**Problem description:** Look through the data below for the line with "rw [← Finset.sum_filter]" and the line with "have hwin' := div_le_div_of_nonneg_right", then output those two and all lines in between, exactly as written.

**Entries shown:**
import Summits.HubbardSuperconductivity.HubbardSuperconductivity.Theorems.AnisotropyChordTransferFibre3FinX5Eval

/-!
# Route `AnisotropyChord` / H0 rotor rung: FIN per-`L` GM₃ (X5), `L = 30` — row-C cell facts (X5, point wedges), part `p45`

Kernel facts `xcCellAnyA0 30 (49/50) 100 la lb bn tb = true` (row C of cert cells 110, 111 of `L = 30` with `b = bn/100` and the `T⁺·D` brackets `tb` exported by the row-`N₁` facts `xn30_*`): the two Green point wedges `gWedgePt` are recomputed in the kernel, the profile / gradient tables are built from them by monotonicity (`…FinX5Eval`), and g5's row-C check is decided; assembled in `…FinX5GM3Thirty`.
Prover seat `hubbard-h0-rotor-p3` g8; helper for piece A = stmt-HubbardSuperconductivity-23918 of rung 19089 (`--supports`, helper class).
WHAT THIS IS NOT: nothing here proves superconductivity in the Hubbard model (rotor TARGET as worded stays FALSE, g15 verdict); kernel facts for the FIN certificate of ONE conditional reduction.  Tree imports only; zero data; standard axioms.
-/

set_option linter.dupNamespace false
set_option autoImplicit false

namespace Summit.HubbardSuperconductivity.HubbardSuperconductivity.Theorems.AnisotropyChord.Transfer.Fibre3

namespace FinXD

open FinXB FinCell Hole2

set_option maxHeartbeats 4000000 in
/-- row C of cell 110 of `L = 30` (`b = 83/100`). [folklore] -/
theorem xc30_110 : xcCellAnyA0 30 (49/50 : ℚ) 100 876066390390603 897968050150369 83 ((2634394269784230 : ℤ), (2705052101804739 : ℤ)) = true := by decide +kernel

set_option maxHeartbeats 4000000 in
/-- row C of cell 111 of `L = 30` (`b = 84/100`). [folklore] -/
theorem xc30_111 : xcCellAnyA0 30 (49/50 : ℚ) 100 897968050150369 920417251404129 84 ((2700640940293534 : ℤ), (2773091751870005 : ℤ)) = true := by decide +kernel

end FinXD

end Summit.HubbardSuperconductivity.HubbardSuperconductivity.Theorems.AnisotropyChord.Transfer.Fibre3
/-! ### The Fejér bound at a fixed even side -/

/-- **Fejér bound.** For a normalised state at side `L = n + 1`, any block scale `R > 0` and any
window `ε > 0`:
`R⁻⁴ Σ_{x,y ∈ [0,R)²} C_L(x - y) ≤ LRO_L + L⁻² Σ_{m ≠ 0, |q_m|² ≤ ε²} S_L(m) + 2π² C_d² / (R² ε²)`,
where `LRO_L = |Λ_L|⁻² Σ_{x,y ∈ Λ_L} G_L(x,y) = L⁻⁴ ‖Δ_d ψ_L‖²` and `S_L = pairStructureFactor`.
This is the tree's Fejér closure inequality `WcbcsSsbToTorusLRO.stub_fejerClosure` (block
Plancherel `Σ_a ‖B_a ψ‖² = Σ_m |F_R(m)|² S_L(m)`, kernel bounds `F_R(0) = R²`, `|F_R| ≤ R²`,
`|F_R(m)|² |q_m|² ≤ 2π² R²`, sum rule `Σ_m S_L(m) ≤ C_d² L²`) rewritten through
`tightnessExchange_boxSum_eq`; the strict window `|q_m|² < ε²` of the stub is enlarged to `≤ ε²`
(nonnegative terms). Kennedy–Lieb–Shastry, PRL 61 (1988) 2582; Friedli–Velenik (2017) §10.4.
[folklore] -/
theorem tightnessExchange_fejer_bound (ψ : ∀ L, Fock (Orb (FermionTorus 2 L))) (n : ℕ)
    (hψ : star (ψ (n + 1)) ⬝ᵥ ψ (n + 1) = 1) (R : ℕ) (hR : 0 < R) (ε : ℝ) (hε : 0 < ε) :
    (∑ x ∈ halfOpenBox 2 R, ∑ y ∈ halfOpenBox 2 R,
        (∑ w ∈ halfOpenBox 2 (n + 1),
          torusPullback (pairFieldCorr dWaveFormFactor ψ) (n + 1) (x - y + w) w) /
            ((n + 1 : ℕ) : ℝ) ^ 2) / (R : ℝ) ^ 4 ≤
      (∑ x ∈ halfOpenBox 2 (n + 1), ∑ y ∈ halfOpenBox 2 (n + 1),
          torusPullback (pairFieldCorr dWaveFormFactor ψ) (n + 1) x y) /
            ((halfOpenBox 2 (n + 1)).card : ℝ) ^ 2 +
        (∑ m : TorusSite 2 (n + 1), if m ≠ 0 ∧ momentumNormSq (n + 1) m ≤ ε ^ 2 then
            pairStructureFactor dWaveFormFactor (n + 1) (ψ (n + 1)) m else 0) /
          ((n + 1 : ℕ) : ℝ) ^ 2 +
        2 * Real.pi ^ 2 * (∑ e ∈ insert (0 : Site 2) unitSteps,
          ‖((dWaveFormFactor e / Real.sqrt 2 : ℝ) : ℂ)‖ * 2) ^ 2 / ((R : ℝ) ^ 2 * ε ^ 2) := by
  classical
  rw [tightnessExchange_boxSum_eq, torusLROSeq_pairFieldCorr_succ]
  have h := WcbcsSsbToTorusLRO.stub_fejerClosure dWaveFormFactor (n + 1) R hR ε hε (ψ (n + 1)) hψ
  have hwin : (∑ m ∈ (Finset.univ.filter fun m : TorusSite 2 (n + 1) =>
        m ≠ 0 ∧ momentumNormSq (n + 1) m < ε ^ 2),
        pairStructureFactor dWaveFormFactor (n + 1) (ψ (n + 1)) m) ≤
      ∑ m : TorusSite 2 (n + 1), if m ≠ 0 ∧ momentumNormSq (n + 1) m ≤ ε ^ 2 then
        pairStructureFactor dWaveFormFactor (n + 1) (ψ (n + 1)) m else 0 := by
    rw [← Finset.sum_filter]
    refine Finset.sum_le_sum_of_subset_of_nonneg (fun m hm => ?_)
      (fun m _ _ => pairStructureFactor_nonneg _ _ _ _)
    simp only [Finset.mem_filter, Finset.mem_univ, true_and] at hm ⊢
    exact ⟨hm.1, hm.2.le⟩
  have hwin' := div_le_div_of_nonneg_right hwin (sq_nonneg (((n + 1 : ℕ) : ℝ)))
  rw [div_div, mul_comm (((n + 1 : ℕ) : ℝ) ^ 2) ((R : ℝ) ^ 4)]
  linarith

**Solution:**
    rw [← Finset.sum_filter]
    refine Finset.sum_le_sum_of_subset_of_nonneg (fun m hm => ?_)
      (fun m _ _ => pairStructureFactor_nonneg _ _ _ _)
    simp only [Finset.mem_filter, Finset.mem_univ, true_and] at hm ⊢
    exact ⟨hm.1, hm.2.le⟩
  have hwin' := div_le_div_of_nonneg_right hwin (sq_nonneg (((n + 1 : ℕ) : ℝ)))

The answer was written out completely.